▶ Records provided:
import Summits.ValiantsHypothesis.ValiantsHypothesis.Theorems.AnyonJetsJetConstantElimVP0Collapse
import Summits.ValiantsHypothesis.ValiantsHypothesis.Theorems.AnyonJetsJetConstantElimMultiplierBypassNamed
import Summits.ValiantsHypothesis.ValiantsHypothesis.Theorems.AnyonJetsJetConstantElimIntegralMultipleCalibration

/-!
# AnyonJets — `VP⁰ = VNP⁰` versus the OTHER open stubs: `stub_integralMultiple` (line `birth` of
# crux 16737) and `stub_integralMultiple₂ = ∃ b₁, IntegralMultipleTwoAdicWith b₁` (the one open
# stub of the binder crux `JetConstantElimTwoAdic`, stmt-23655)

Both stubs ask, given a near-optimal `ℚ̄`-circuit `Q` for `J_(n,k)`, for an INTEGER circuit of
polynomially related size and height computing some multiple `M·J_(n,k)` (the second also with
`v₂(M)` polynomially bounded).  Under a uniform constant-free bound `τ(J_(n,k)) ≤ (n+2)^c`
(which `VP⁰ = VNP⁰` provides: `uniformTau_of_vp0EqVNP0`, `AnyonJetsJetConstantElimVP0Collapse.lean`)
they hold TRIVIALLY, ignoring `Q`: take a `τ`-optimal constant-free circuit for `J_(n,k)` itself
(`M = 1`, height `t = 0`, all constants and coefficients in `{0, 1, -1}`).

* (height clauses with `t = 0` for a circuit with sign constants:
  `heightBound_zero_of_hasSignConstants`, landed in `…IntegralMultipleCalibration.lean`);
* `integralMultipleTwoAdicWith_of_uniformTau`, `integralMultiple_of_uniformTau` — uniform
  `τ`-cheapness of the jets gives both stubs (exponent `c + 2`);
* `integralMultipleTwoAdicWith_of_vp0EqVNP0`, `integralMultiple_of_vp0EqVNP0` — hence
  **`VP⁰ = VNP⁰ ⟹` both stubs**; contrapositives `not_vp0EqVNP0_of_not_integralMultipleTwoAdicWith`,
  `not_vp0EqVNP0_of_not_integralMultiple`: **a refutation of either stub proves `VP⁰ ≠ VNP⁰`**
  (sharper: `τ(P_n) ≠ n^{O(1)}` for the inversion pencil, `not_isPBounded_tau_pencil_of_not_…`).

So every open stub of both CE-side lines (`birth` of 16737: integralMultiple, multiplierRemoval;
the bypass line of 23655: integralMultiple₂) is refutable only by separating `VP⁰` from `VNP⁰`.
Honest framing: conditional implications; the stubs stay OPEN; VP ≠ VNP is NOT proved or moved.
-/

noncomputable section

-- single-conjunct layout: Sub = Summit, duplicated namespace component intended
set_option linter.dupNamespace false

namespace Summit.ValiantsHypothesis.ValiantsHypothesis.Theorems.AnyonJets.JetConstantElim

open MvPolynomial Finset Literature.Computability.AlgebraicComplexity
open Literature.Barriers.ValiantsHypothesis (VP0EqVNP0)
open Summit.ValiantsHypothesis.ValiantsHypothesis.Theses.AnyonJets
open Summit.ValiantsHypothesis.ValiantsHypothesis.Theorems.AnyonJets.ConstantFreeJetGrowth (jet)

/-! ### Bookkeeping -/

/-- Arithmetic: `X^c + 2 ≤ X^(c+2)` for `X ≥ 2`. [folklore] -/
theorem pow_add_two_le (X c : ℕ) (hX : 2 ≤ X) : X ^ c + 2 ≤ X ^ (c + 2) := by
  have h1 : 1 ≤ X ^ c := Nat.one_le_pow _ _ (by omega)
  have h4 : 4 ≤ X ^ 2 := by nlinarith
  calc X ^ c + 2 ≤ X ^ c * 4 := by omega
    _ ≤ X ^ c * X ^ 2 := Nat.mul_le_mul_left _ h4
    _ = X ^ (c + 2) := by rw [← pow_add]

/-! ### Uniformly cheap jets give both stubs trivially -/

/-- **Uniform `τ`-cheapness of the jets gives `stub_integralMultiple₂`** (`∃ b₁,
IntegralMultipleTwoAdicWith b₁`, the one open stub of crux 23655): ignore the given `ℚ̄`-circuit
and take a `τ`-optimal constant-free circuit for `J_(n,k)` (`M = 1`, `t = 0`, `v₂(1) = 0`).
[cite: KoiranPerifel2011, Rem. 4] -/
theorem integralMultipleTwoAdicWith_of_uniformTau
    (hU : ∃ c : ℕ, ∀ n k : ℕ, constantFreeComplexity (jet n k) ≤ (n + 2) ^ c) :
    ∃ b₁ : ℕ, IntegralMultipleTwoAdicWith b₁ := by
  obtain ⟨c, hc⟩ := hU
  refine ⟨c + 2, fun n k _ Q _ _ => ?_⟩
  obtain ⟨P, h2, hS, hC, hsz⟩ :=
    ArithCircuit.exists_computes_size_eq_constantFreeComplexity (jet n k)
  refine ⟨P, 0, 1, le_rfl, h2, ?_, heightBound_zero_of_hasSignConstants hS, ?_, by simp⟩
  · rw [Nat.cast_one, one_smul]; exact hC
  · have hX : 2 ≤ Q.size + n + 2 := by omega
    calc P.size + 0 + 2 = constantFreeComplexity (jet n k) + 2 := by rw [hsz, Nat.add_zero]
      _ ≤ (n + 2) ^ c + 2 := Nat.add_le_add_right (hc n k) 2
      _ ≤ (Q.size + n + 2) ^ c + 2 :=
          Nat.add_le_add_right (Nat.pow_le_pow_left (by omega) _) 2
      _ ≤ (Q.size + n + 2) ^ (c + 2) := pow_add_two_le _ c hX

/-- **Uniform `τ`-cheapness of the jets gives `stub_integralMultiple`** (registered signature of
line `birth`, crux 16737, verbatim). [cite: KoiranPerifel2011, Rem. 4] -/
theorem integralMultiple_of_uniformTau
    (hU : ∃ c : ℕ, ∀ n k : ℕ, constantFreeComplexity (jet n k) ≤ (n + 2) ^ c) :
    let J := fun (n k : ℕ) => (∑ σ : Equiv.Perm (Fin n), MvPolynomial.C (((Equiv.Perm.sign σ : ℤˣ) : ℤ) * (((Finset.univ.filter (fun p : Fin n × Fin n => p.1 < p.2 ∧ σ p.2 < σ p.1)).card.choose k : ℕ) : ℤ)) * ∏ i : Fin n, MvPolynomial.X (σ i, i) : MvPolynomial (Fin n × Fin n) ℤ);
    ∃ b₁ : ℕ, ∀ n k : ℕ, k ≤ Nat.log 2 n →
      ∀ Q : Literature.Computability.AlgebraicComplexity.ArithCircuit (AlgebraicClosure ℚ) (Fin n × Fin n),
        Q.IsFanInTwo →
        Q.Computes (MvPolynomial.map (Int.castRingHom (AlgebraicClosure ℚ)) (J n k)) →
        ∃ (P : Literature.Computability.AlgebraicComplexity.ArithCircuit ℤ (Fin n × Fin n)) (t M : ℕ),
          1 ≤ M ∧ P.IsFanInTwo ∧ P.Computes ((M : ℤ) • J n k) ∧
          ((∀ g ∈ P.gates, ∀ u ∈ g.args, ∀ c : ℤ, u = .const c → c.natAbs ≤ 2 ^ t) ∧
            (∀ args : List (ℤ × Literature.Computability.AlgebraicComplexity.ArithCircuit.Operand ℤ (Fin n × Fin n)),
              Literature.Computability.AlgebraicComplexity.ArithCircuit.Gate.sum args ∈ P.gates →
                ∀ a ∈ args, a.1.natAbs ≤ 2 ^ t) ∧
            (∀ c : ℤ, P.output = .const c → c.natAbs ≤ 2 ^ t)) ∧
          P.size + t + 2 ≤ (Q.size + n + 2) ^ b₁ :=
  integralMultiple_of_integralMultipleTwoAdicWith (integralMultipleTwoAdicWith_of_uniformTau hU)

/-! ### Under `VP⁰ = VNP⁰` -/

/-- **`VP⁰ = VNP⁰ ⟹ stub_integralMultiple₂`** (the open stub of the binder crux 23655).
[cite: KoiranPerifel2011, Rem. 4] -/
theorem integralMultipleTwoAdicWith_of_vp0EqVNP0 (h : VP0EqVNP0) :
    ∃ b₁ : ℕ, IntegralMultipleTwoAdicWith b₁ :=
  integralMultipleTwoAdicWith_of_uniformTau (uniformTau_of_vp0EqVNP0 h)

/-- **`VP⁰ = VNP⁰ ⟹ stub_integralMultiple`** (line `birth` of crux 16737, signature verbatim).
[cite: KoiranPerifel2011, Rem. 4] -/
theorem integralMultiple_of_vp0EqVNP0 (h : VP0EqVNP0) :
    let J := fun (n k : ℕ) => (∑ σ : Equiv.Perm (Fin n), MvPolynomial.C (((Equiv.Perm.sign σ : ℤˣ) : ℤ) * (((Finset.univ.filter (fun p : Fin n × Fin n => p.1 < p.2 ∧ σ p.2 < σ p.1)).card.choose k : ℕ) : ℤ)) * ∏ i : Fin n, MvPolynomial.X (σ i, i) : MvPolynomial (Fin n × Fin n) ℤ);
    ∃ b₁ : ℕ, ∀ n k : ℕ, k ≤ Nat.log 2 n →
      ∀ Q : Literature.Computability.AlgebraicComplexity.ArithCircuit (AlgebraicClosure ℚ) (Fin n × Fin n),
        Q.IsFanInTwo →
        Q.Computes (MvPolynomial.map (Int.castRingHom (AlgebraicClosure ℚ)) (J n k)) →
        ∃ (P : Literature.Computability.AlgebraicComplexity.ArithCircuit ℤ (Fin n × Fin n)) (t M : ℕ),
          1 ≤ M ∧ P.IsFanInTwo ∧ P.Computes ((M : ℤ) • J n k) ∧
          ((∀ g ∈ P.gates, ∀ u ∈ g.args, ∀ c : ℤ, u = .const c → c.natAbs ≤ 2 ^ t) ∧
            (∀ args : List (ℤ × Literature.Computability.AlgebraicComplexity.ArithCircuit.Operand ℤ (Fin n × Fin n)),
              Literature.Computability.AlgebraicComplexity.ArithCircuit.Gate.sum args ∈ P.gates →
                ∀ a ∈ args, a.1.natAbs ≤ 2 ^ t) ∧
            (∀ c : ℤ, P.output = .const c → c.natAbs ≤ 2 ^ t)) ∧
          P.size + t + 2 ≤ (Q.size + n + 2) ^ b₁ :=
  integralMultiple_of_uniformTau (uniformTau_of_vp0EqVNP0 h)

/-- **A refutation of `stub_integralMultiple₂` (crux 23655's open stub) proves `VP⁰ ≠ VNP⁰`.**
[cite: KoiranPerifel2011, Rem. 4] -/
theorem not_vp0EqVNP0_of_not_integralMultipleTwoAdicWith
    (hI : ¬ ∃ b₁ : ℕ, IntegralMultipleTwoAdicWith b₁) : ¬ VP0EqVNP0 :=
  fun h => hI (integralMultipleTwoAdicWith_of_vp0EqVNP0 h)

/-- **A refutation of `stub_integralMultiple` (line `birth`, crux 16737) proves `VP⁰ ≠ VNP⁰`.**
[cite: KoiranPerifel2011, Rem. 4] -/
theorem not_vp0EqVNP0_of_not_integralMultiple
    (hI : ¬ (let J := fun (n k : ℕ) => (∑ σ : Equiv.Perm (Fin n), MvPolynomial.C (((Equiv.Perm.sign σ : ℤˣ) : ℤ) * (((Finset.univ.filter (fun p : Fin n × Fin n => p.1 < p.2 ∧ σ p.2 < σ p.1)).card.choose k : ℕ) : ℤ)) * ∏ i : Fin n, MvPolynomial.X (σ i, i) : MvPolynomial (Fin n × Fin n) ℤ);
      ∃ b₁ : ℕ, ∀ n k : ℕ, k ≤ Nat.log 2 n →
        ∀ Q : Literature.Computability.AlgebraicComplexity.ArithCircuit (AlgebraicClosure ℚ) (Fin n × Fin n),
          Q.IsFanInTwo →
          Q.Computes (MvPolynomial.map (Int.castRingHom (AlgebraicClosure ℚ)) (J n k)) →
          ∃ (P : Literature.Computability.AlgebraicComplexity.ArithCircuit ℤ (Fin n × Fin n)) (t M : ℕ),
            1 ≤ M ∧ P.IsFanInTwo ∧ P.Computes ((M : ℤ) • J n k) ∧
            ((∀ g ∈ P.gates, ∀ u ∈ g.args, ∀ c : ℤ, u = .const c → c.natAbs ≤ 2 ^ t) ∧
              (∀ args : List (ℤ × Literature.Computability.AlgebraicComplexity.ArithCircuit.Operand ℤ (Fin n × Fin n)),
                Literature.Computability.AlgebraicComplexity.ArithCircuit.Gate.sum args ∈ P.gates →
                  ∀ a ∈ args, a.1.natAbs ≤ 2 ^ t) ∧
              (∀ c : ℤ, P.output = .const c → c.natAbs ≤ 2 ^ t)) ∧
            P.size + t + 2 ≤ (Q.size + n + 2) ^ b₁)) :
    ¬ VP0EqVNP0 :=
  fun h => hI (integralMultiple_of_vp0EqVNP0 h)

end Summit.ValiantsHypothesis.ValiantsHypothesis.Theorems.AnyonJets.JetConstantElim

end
* * *
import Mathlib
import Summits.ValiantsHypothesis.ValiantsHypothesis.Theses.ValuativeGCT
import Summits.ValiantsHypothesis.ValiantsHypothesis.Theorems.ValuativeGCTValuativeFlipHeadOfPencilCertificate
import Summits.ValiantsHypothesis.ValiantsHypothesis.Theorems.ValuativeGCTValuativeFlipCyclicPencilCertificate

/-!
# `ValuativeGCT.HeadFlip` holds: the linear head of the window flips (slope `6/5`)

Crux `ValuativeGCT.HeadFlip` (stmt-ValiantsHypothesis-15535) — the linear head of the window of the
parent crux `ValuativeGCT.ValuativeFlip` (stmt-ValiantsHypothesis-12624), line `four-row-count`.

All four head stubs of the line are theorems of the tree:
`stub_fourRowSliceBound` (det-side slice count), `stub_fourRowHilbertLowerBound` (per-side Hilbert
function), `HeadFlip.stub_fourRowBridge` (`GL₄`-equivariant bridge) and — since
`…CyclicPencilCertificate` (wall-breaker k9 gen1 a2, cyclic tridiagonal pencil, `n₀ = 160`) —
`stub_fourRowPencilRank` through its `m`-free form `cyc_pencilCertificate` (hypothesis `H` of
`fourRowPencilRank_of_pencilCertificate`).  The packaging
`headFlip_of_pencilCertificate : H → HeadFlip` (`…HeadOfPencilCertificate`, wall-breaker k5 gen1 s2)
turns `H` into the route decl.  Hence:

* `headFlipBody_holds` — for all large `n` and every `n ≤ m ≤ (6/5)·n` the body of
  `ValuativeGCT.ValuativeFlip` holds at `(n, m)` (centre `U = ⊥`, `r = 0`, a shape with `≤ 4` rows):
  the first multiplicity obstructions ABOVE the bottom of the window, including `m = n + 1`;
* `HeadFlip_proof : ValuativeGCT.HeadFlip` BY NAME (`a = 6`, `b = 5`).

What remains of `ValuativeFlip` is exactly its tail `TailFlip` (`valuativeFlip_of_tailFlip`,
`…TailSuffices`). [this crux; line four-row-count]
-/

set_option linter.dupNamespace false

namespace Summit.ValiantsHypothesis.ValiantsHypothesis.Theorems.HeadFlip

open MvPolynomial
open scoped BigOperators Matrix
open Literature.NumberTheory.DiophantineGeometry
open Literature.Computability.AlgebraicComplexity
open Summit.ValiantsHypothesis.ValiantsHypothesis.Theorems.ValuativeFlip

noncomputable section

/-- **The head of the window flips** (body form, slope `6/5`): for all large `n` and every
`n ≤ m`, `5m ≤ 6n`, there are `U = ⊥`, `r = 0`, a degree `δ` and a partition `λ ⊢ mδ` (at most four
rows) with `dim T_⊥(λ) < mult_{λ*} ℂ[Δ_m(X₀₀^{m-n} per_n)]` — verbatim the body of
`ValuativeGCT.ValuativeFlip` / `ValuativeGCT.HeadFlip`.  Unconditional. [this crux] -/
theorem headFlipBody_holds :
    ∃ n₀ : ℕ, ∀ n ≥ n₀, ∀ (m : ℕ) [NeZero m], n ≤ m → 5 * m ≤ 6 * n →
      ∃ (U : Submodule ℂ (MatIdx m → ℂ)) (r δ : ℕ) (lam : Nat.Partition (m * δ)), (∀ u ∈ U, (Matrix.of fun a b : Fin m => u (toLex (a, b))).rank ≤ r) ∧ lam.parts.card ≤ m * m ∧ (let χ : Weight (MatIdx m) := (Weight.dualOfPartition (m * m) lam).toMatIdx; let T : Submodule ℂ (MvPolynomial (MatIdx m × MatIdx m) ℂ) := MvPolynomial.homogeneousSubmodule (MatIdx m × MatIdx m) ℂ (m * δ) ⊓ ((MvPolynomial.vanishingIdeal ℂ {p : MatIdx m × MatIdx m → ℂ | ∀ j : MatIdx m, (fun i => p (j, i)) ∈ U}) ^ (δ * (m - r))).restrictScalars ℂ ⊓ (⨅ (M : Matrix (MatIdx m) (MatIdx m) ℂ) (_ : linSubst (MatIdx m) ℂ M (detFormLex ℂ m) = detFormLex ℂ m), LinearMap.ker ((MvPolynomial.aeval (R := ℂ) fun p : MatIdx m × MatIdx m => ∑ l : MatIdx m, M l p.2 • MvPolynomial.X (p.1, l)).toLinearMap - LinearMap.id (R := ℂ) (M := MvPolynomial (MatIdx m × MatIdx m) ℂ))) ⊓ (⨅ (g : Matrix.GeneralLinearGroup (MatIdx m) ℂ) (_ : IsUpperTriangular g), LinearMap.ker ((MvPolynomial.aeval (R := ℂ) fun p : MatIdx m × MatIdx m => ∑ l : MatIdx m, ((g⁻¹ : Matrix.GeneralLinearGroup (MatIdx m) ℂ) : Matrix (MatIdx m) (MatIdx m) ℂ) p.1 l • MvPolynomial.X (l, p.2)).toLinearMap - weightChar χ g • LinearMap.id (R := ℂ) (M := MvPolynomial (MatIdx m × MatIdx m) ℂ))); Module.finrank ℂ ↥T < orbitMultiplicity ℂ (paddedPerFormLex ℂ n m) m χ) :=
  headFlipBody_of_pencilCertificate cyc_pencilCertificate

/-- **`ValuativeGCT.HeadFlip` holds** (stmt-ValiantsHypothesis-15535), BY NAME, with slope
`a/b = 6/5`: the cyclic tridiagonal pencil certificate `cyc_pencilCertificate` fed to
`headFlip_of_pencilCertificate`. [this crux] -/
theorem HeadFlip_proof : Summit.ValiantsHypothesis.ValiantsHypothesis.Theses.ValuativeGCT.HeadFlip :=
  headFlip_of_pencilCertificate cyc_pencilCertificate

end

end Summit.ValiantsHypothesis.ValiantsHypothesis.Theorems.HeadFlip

▶ Task item:
Find the lines in the data that include "proves", then copy each of them.

▶ Response area:
  `not_vp0EqVNP0_of_not_integralMultiple`: **a refutation of either stub proves `VP⁰ ≠ VNP⁰`**
/-- **A refutation of `stub_integralMultiple₂` (crux 23655's open stub) proves `VP⁰ ≠ VNP⁰`.**
/-- **A refutation of `stub_integralMultiple` (line `birth`, crux 16737) proves `VP⁰ ≠ VNP⁰`.**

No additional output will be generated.